Mas o poeta que conhece “múltiplas formas de comer um figo” vai mais longe do que Lawrence e pensa também na figueira. Primeiro, os figos - mas poderia ser “a mulher da fotografia avançando até ao fim do molhe”, ou um homem encostado "à porta do palheiro", ou ainda, e sempre, a presença obsessiva do mar, do litoral, ou mesmo a visão das "ruas cheias de gente" de uma cidade qualquer - as coisas mais simples, portanto, como matéria impura que o poeta recolhe dos dias que passam.
Depois, “a árvore” que lhe “agarra a alma com os seus ramos ásperos” que o poeta afasta, "a mão transformada num prolongamento da figueira”. A mesma mão com que o poeta traça “o ângulo da frase”, que mostra as coisas mais simples, assim como o seu avesso, ou a sua transcendência, porque “o que é simples também pode ser o/ seu contrário”.
A mesma matéria impura que se estilhaça em “mil pedaços pelo chão” como um espelho quebrado da realidade que irrompe no poema, literal e figuradamente, inscrevendo um paradigma narrativo através do qual o prosaico invade o poético. Agora a mão do poeta afasta os ramos da figueira e atravessa a “fronteira de vida rasgada pelas coisas”. Dos mil pedaços em que o espelho partido reflecte as coisas mais simples, solta-se “um sopro metafísico” que empurra o poema ao encontro da sua substância mais profunda e o impede de ganhar “a ferrugem do tempo”. Na casa do poeta cresce o deslumbramento diante de coisas tão simples como os figos do quintal ou “a mulher da fotografia” - o quotidiano irrompendo furtivamente no poema para logo ser desfocado, transfigurado, através da alegoria, do devaneio.

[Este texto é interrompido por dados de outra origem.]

import Summits.ValiantsHypothesis.ValiantsHypothesis.Theorems.LacunarySymmetroidMatrixDescartesCensusDoorA34SheetWindowGramSign

/-!
# `MatrixDescartes` census — DOOR A at `(3,4)`: the HERMITIAN ORIENTATION LAW (window supports) — a six-nomial `T·L − A² − B²` of four real trinomials with
# five positive roots is NEGATIVE at `0⁺` and POSITIVE beyond its largest root; the semidefinite cell's middle block at EVERY scale ratio

HONEST FRAMING.  Object-search cell `pub-symmetroid`, engine seat `val-sym-eng-2` (g11); helper row beside the registered strata line
`Cruxes/DoorA34/Lines/strata.lean` on stmt-ValiantsHypothesis-19980 (`DoorA34 = PosRootLawAt 3 4 18`: OPEN, typed, never asserted here).  The predecessor seat's
kernel ORIENTATION LAW (`Census.orientation_law`, …SheetWindowGramOrientationLaw) covers determinants of real SYMMETRIC three-letter `2 × 2` pencils, i.e.
six-nomials `T·L − A²` (`T, L, A` trinomials on `(0, d₁, d₂)`); its one realisability input is `det[polar Gram] = (det M)²/4 ≥ 0`.  On the `(3,4)` null-top
sheet the middle block of the SEMIDEFINITE inertia cell is NOT of that form unless the top letter is two-scale: in the normal form `S₃ = diag(α, β, 0)`,
`α, β ≥ 0`, it is `α·adj F₀₀ + β·adj F₁₁ = F₂₂·(αF₁₁ + βF₀₀) − (√α·F₁₂)² − (√β·F₀₂)²` — a six-nomial `T·L − A² − B²` of FOUR trinomials, the determinant of
a `2 × 2` HERMITIAN pencil `[[T, A + iB], [A − iB, L]]`, whose Gram matrix lives in Minkowski signature `(1,3)` and CAN have negative determinant (a space-like
letter triple — but then the six-nomial is negative everywhere).  This file proves the law for that class, with an elementary replacement of the realisability square:

* `hermitianGram_det_nonneg_of_root` — if `T·L − A² − B²` VANISHES at some point `(1, u, v)` of the letter coordinates (e.g. at a root `x`, `u = x^{d₁}`,
  `v = x^{d₂}`), then its Gram determinant is `≥ 0`.  Proof: with the null vector `n = g₀ + u·g₁ + v·g₂` (unimodular change of basis) the Gram determinant equals
  `−⟨w, w⟩` for `w = ⟨n, g₁⟩·g₂ − ⟨n, g₂⟩·g₁ ⊥ n`, and a vector Minkowski-orthogonal to a non-zero null vector is space-like or null (Cauchy–Schwarz in `ℝ³`);
  all of it is two polynomial identities and one `nlinarith`.
* **`orientation_law_hermitian`** — `T, L, A, B` real trinomials on `(0, d₁, d₂)` with `0 < d₁`, `2d₁ < d₂`; if `T·L − A² − B²` has at least FIVE distinct positive
  roots then `t₀l₀ − a₀² − b₀² < 0`, `t₁l₁ − a₁² − b₁² < 0` and `0 < t₂l₂ − a₂² − b₂²` (the predecessor's interpolation argument verbatim, fed by the lemma above
  instead of the realisability square); `hermitian_pos_beyond_roots`: the six-nomial is POSITIVE at every point beyond all its real roots, so `T` and `L` do not
  vanish there (`trinomials_ne_zero_beyond_roots`).
* the `(3,4)` reading — SEMIDEFINITE CELL, EVERY SCALE RATIO: five middle-block roots ⇒ no top-window root beyond them, with no hypothesis on the core's
  roots — is the companion file …CensusDoorA34SheetSemidefOrientation (`topWindow_ne_zero_beyond_semidef_middle_roots`).

Nothing here bounds the sheet in the kernel; `DoorA34` and the three stubs stay OPEN; registers unchanged (`ζ_sym(3,4) ∈ {18,19}`); nothing on `MatrixDescartes`
(stmt-ValiantsHypothesis-18050) or on `VP ≠ VNP` — VP≠VNP not moved.  [folklore] Minkowski Cauchy–Schwarz; linear algebra of interpolation; Descartes' rule.
-/

-- `Summit.ValiantsHypothesis.ValiantsHypothesis.…` repeats a component by the D-0017 layout
-- (single-conjunct summit), which the `dupNamespace` linter flags; the name is mandated.
set_option linter.dupNamespace false

namespace Summit.ValiantsHypothesis.ValiantsHypothesis.Theorems.LacunarySymmetroidMatrixDescartes.Census

open Summit.ValiantsHypothesis.ValiantsHypothesis.Theorems.SymmetroidDescartes (eval_det_pencil)
open scoped BigOperators Matrix
open Polynomial Finset

/-! ## 1. The Hermitian Gram inequality -/

/-- **HERMITIAN GRAM INEQUALITY.**  Let `gᵢ = (tᵢ, lᵢ, aᵢ, bᵢ)` (`i = 0,1,2`) be three vectors of `ℝ⁴` with the Minkowski form `⟨g, g'⟩ = (t l' + t' l)/2 − a a' − b b'`
(the polarisation of `t·l − a² − b²`, signature `(1,3)`), and suppose the vector `n = g₀ + u·g₁ + v·g₂` is NULL: `⟨n, n⟩ = 0`.  Then the Gram determinant
`det[⟨gᵢ, gⱼ⟩]` — written out on the six coefficients `q₀ = ⟨g₀,g₀⟩, q₁ = 2⟨g₀,g₁⟩, q₂ = ⟨g₁,g₁⟩, q₃ = 2⟨g₀,g₂⟩, q₄ = 2⟨g₁,g₂⟩, q₅ = ⟨g₂,g₂⟩` of the six-nomial
`T·L − A² − B²` exactly as in `Census.card_posRoots_le_four_of_gram_det_eq_zero` — is NON-NEGATIVE.  (Unimodular change of basis to `(n, g₁, g₂)`: the determinant is
`−⟨w,w⟩` with `w = ⟨n,g₁⟩g₂ − ⟨n,g₂⟩g₁`, `⟨n, w⟩ = 0`, and `⟨w,w⟩ ≤ 0` for a vector orthogonal to a null vector.) [folklore] -/
theorem hermitianGram_det_nonneg_of_root (t₀ t₁ t₂ l₀ l₁ l₂ a₀ a₁ a₂ b₀ b₁ b₂ u v : ℝ)
    (hroot : (t₀ + u * t₁ + v * t₂) * (l₀ + u * l₁ + v * l₂) - (a₀ + u * a₁ + v * a₂) ^ 2 - (b₀ + u * b₁ + v * b₂) ^ 2 = 0) :
    0 ≤ (t₀ * l₀ - a₀ ^ 2 - b₀ ^ 2) * (t₁ * l₁ - a₁ ^ 2 - b₁ ^ 2) * (t₂ * l₂ - a₂ ^ 2 - b₂ ^ 2)
        + (t₀ * l₁ + t₁ * l₀ - 2 * a₀ * a₁ - 2 * b₀ * b₁) * (t₀ * l₂ + t₂ * l₀ - 2 * a₀ * a₂ - 2 * b₀ * b₂)
            * (t₁ * l₂ + t₂ * l₁ - 2 * a₁ * a₂ - 2 * b₁ * b₂) / 4
        - (t₀ * l₀ - a₀ ^ 2 - b₀ ^ 2) * (t₁ * l₂ + t₂ * l₁ - 2 * a₁ * a₂ - 2 * b₁ * b₂) ^ 2 / 4
        - (t₁ * l₁ - a₁ ^ 2 - b₁ ^ 2) * (t₀ * l₂ + t₂ * l₀ - 2 * a₀ * a₂ - 2 * b₀ * b₂) ^ 2 / 4
        - (t₂ * l₂ - a₂ ^ 2 - b₂ ^ 2) * (t₀ * l₁ + t₁ * l₀ - 2 * a₀ * a₁ - 2 * b₀ * b₁) ^ 2 / 4 := by
  -- Gram entries γᵢⱼ = ⟨gᵢ, gⱼ⟩
  set γ₀₀ := t₀ * l₀ - a₀ ^ 2 - b₀ ^ 2 with hγ₀₀
  set γ₁₁ := t₁ * l₁ - a₁ ^ 2 - b₁ ^ 2 with hγ₁₁
  set γ₂₂ := t₂ * l₂ - a₂ ^ 2 - b₂ ^ 2 with hγ₂₂
  set γ₀₁ := (t₀ * l₁ + t₁ * l₀) / 2 - a₀ * a₁ - b₀ * b₁ with hγ₀₁
  set γ₀₂ := (t₀ * l₂ + t₂ * l₀) / 2 - a₀ * a₂ - b₀ * b₂ with hγ₀₂
  set γ₁₂ := (t₁ * l₂ + t₂ * l₁) / 2 - a₁ * a₂ - b₁ * b₂ with hγ₁₂
  have hq1 : t₀ * l₁ + t₁ * l₀ - 2 * a₀ * a₁ - 2 * b₀ * b₁ = 2 * γ₀₁ := by rw [hγ₀₁]; ring
  have hq3 : t₀ * l₂ + t₂ * l₀ - 2 * a₀ * a₂ - 2 * b₀ * b₂ = 2 * γ₀₂ := by rw [hγ₀₂]; ring
  have hq4 : t₁ * l₂ + t₂ * l₁ - 2 * a₁ * a₂ - 2 * b₁ * b₂ = 2 * γ₁₂ := by rw [hγ₁₂]; ring
  rw [hq1, hq3, hq4]
  -- the null vector n = g₀ + u g₁ + v g₂ and ν₁ = ⟨n, g₁⟩, ν₂ = ⟨n, g₂⟩
  set nt := t₀ + u * t₁ + v * t₂ with hnt
  set nl := l₀ + u * l₁ + v * l₂ with hnl
  set na := a₀ + u * a₁ + v * a₂ with hna
  set nb := b₀ + u * b₁ + v * b₂ with hnb
  set ν₁ := (nt * l₁ + nl * t₁) / 2 - na * a₁ - nb * b₁ with hν₁
  set ν₂ := (nt * l₂ + nl * t₂) / 2 - na * a₂ - nb * b₂ with hν₂
  have hnn : nt * nl - na ^ 2 - nb ^ 2 = γ₀₀ + 2 * u * γ₀₁ + 2 * v * γ₀₂ + u ^ 2 * γ₁₁ + 2 * u * v * γ₁₂ + v ^ 2 * γ₂₂ := by
    rw [hnt, hnl, hna, hnb, hγ₀₀, hγ₀₁, hγ₀₂, hγ₁₁, hγ₁₂, hγ₂₂]; ring
  have hν₁γ : ν₁ = γ₀₁ + u * γ₁₁ + v * γ₁₂ := by rw [hν₁, hnt, hnl, hna, hnb, hγ₀₁, hγ₁₁, hγ₁₂]; ring
  have hν₂γ : ν₂ = γ₀₂ + u * γ₁₂ + v * γ₂₂ := by rw [hν₂, hnt, hnl, hna, hnb, hγ₀₂, hγ₁₂, hγ₂₂]; ring
  have hnull : nt * nl - na ^ 2 - nb ^ 2 = 0 := by rw [hnt, hnl, hna, hnb]; linarith
  -- unimodular change of basis: det Gram(g₀,g₁,g₂) = ⟨n,n⟩·(γ₁₁γ₂₂ − γ₁₂²) − (ν₁²γ₂₂ − 2ν₁ν₂γ₁₂ + ν₂²γ₁₁)
  have key : γ₀₀ * γ₁₁ * γ₂₂ + 2 * γ₀₁ * (2 * γ₀₂) * (2 * γ₁₂) / 4 - γ₀₀ * (2 * γ₁₂) ^ 2 / 4 - γ₁₁ * (2 * γ₀₂) ^ 2 / 4
        - γ₂₂ * (2 * γ₀₁) ^ 2 / 4
      = (nt * nl - na ^ 2 - nb ^ 2) * (γ₁₁ * γ₂₂ - γ₁₂ ^ 2) - (ν₁ ^ 2 * γ₂₂ - 2 * ν₁ * ν₂ * γ₁₂ + ν₂ ^ 2 * γ₁₁) := by
    rw [hnn, hν₁γ, hν₂γ]; ring
  rw [key, hnull, zero_mul, zero_sub]
  -- w = ν₁ g₂ − ν₂ g₁ has ⟨w,w⟩ = ν₁²γ₂₂ − 2ν₁ν₂γ₁₂ + ν₂²γ₁₁ and is Minkowski-orthogonal to n
  set wt := ν₁ * t₂ - ν₂ * t₁ with hwt
  set wl := ν₁ * l₂ - ν₂ * l₁ with hwl
  set wa := ν₁ * a₂ - ν₂ * a₁ with hwa
  set wb := ν₁ * b₂ - ν₂ * b₁ with hwb
  have hww : ν₁ ^ 2 * γ₂₂ - 2 * ν₁ * ν₂ * γ₁₂ + ν₂ ^ 2 * γ₁₁ = wt * wl - wa ^ 2 - wb ^ 2 := by
    rw [hwt, hwl, hwa, hwb, hγ₁₁, hγ₁₂, hγ₂₂]; ring
  have horth : nt * wl + nl * wt = 2 * (na * wa + nb * wb) := by
    have e : nt * wl + nl * wt - 2 * (na * wa + nb * wb) = 2 * (ν₁ * ν₂ - ν₂ * ν₁) := by
      conv_rhs => rw [show ν₁ * ν₂ - ν₂ * ν₁ = ν₁ * ((nt * l₂ + nl * t₂) / 2 - na * a₂ - nb * b₂)
        - ν₂ * ((nt * l₁ + nl * t₁) / 2 - na * a₁ - nb * b₁) by rw [← hν₁, ← hν₂]]
      rw [hwt, hwl, hwa, hwb]; ring
    have : ν₁ * ν₂ - ν₂ * ν₁ = 0 := by ring
    rw [this, mul_zero, sub_eq_zero] at e
    exact e
  rw [hww]
  have hnull' : nt * nl = na ^ 2 + nb ^ 2 := by linarith
  -- (na² + nb²)·(wa² + wb² − wt·wl) = (na·wb − nb·wa)² + (nt·wl − nl·wt)²/4 ≥ 0
  clear_value wt wl wa wb ν₁ ν₂ nt nl na nb
  have hid : (na ^ 2 + nb ^ 2) * (wa ^ 2 + wb ^ 2 - wt * wl) = (na * wb - nb * wa) ^ 2 + (nt * wl - nl * wt) ^ 2 / 4 := by
    have h1 : (na ^ 2 + nb ^ 2) * (wt * wl) = nt * nl * (wt * wl) := by rw [hnull']
    have h2 : (nt * wl + nl * wt) ^ 2 = 4 * (na * wa + nb * wb) ^ 2 := by rw [horth]; ring
    linear_combination (-1 : ℝ) * h1 - (1 / 4 : ℝ) * h2
  by_cases hab : 0 < na ^ 2 + nb ^ 2
  · by_contra hneg
    have hlt : wa ^ 2 + wb ^ 2 - wt * wl < 0 := by linarith [lt_of_not_ge hneg]
    have hneg' : (na ^ 2 + nb ^ 2) * (wa ^ 2 + wb ^ 2 - wt * wl) < 0 := mul_neg_of_pos_of_neg hab hlt
    have hsq1 := sq_nonneg (na * wb - nb * wa)
    have hsq2 := sq_nonneg (nt * wl - nl * wt)
    linarith only [hid, hneg', hsq1, hsq2]
  · have hab' : na ^ 2 + nb ^ 2 ≤ 0 := not_lt.1 hab
    have ha2 : na ^ 2 = 0 := le_antisymm (by linarith only [hab', sq_nonneg nb]) (sq_nonneg na)
    have hb2 : nb ^ 2 = 0 := le_antisymm (by linarith only [hab', sq_nonneg na]) (sq_nonneg nb)
    have ha : na = 0 := pow_eq_zero_iff (two_ne_zero) |>.1 ha2
    have hb : nb = 0 := pow_eq_zero_iff (two_ne_zero) |>.1 hb2
    have htl : nt * nl = 0 := by rw [hnull', ha, hb]; ring
    have horth' : nt * wl + nl * wt = 0 := by rw [horth, ha, hb]; ring
    have hgoal : wt * wl = 0 → 0 ≤ -(wt * wl - wa ^ 2 - wb ^ 2) := fun h0 => by
      rw [h0]; linarith only [sq_nonneg wa, sq_nonneg wb]
    have hwν : ν₁ = 0 → ν₂ = 0 → 0 ≤ -(wt * wl - wa ^ 2 - wb ^ 2) := fun h1 h2 =>
      hgoal (by rw [hwt, h1, h2]; ring)
    rcases mul_eq_zero.1 htl with h | h
    · rw [h, zero_mul, zero_add] at horth'
      rcases mul_eq_zero.1 horth' with h' | h'
      · exact hwν (by rw [hν₁, h, h', ha, hb]; ring) (by rw [hν₂, h, h', ha, hb]; ring)
      · exact hgoal (by rw [h', zero_mul])
    · rw [h, zero_mul, add_zero] at horth'
      rcases mul_eq_zero.1 horth' with h' | h'
      · exact hwν (by rw [hν₁, h, h', ha, hb]; ring) (by rw [hν₂, h, h', ha, hb]; ring)
      · exact hgoal (by rw [h', mul_zero])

“O tronco da figueira/ [é agora um] corpo de mulher nua; […] e o figo que o poeta tem na mão [fá-lo] sentir os seus seios macios”; há também a intertextualidade que o poeta convoca desde a sua biblioteca numa busca da essencialidade poética – D. H. Lawrence, Shelley, os poetas gregos. Há um trabalho sobre a história; há navegações errantes, partidas e chegadas, regressos, há um “conceito de paisagem” e uma “imagem da cidade por entre as ruas cheias de gente”.
Na casa da Mexilhoeira Grande, Nuno Júdice escreve um livro "à luz do apocalipse,/ as primeiras linhas do ocaso": descrições, narrações, personagens, memórias, odes, uma carta. O livro chama-se As coisas mais simples e foi escrito com os cinco sentidos mais um, aquele que só os verdadeiros poetas têm. Na curva da noite, arrumo as páginas do livro que o poeta escreveu. “Limito-me a deixar tudo no seu lugar" - a figueira, a fotografia, a biblioteca do poeta - "como se nunca aqui tivesse entrado, e volto a sair,/ pela abertura redonda, para a grande praia do poema” onde tudo recomeça.